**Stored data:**
- - - - -
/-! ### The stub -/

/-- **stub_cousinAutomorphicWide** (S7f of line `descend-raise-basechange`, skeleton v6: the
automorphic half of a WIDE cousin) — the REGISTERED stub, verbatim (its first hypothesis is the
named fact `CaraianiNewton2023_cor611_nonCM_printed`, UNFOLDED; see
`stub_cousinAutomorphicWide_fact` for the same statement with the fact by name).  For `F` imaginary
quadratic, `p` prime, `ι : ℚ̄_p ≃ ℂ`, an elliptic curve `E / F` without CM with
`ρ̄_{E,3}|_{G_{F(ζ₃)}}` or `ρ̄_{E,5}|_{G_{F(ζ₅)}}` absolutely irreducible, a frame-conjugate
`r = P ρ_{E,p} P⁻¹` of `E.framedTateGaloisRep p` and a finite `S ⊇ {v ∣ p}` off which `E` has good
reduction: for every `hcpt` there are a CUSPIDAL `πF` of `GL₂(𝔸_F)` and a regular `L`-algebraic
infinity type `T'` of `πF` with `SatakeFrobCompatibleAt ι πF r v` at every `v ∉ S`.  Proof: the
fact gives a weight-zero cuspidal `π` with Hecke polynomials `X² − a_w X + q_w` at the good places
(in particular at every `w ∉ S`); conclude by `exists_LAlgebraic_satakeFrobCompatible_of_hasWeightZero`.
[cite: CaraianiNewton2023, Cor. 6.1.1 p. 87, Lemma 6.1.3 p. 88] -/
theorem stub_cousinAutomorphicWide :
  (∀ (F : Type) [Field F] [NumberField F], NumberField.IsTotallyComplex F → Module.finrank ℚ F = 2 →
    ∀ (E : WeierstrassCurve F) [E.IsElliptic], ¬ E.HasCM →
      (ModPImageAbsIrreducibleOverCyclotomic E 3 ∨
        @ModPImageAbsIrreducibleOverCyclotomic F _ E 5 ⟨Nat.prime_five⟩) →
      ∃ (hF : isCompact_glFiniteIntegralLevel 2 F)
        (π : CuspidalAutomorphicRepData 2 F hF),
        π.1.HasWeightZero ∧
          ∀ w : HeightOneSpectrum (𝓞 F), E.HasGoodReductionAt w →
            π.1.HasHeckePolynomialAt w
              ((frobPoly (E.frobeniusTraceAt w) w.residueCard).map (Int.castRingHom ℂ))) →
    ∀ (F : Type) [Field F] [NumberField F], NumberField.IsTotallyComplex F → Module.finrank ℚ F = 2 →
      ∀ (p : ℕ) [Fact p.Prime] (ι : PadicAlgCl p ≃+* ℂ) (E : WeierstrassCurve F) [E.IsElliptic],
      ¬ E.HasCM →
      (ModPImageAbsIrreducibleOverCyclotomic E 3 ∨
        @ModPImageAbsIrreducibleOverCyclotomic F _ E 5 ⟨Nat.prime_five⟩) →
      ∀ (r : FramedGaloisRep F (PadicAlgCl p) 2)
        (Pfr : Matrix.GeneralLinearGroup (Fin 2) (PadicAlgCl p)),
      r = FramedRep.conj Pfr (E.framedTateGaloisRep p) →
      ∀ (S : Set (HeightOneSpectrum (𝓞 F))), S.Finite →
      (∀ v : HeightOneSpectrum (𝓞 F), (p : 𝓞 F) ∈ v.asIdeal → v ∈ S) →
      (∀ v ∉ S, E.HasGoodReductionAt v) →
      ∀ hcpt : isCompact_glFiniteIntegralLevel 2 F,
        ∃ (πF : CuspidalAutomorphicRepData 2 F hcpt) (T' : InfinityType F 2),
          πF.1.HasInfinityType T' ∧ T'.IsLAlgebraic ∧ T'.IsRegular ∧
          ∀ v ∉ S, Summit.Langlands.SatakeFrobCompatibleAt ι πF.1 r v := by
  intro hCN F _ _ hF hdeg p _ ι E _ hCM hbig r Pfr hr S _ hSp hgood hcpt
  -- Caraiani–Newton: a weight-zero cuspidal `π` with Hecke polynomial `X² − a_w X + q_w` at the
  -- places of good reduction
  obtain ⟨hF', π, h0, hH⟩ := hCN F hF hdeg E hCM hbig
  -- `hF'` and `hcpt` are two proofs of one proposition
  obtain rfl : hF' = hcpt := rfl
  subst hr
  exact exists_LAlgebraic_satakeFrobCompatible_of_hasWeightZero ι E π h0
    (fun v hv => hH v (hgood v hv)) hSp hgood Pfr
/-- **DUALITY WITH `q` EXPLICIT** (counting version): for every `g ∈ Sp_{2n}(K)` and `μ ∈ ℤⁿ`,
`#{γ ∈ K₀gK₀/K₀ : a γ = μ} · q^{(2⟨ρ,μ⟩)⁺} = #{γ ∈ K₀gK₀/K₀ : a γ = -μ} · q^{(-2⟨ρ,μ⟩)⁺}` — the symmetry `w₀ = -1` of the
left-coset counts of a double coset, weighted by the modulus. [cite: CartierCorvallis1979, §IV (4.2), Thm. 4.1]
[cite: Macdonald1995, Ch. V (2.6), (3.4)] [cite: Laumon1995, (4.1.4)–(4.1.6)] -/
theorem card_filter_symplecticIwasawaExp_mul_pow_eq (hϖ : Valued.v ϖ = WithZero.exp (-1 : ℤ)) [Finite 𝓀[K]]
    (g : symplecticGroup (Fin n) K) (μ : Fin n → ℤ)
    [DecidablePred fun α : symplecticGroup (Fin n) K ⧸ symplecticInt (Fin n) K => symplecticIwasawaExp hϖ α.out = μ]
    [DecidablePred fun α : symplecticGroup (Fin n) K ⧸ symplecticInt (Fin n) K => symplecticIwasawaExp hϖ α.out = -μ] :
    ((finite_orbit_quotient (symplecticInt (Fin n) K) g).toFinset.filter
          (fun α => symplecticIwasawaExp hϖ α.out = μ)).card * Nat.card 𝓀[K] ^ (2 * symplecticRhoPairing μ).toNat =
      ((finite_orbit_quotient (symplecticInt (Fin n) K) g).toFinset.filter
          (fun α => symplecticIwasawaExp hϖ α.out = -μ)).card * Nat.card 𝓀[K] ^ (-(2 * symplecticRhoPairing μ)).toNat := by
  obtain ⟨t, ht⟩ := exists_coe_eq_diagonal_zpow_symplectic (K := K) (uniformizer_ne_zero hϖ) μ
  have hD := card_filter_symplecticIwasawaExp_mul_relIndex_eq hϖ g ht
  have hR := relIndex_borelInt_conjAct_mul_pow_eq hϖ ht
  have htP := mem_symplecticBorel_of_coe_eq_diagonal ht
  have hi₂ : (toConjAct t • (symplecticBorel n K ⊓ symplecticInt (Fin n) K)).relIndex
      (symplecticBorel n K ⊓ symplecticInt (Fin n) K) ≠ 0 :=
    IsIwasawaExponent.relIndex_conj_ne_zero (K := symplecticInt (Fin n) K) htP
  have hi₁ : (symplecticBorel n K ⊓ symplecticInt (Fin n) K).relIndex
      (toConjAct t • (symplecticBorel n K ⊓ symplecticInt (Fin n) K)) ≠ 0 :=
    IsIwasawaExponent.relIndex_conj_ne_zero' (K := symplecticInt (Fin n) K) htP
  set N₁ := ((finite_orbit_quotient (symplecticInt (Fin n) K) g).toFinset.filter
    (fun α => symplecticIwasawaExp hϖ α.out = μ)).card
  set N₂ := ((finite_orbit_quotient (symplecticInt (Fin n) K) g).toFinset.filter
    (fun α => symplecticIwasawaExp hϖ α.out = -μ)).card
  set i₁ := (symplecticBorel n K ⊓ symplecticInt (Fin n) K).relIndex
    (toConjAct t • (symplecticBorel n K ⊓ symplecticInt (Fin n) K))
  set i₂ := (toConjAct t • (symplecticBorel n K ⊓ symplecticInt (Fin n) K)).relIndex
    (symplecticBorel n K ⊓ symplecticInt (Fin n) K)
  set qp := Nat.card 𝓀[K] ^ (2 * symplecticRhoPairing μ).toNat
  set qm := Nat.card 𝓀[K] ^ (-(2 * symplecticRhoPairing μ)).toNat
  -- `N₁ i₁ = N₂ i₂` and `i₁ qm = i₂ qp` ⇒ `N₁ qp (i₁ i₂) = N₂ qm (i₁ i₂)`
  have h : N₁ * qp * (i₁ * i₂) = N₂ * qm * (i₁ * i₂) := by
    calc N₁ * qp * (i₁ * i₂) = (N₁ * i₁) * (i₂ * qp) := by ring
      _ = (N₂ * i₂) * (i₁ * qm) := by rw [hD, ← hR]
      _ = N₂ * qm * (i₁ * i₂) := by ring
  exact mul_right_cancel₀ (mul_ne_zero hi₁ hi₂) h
- - - - -
**Problem:** Word for word, please print every line from the beginning of the records to the line bearing "and a finite", counting both ends and stopping there.

**Written solution:**
/-! ### The stub -/

/-- **stub_cousinAutomorphicWide** (S7f of line `descend-raise-basechange`, skeleton v6: the
automorphic half of a WIDE cousin) — the REGISTERED stub, verbatim (its first hypothesis is the
named fact `CaraianiNewton2023_cor611_nonCM_printed`, UNFOLDED; see
`stub_cousinAutomorphicWide_fact` for the same statement with the fact by name).  For `F` imaginary
quadratic, `p` prime, `ι : ℚ̄_p ≃ ℂ`, an elliptic curve `E / F` without CM with
`ρ̄_{E,3}|_{G_{F(ζ₃)}}` or `ρ̄_{E,5}|_{G_{F(ζ₅)}}` absolutely irreducible, a frame-conjugate
`r = P ρ_{E,p} P⁻¹` of `E.framedTateGaloisRep p` and a finite `S ⊇ {v ∣ p}` off which `E` has good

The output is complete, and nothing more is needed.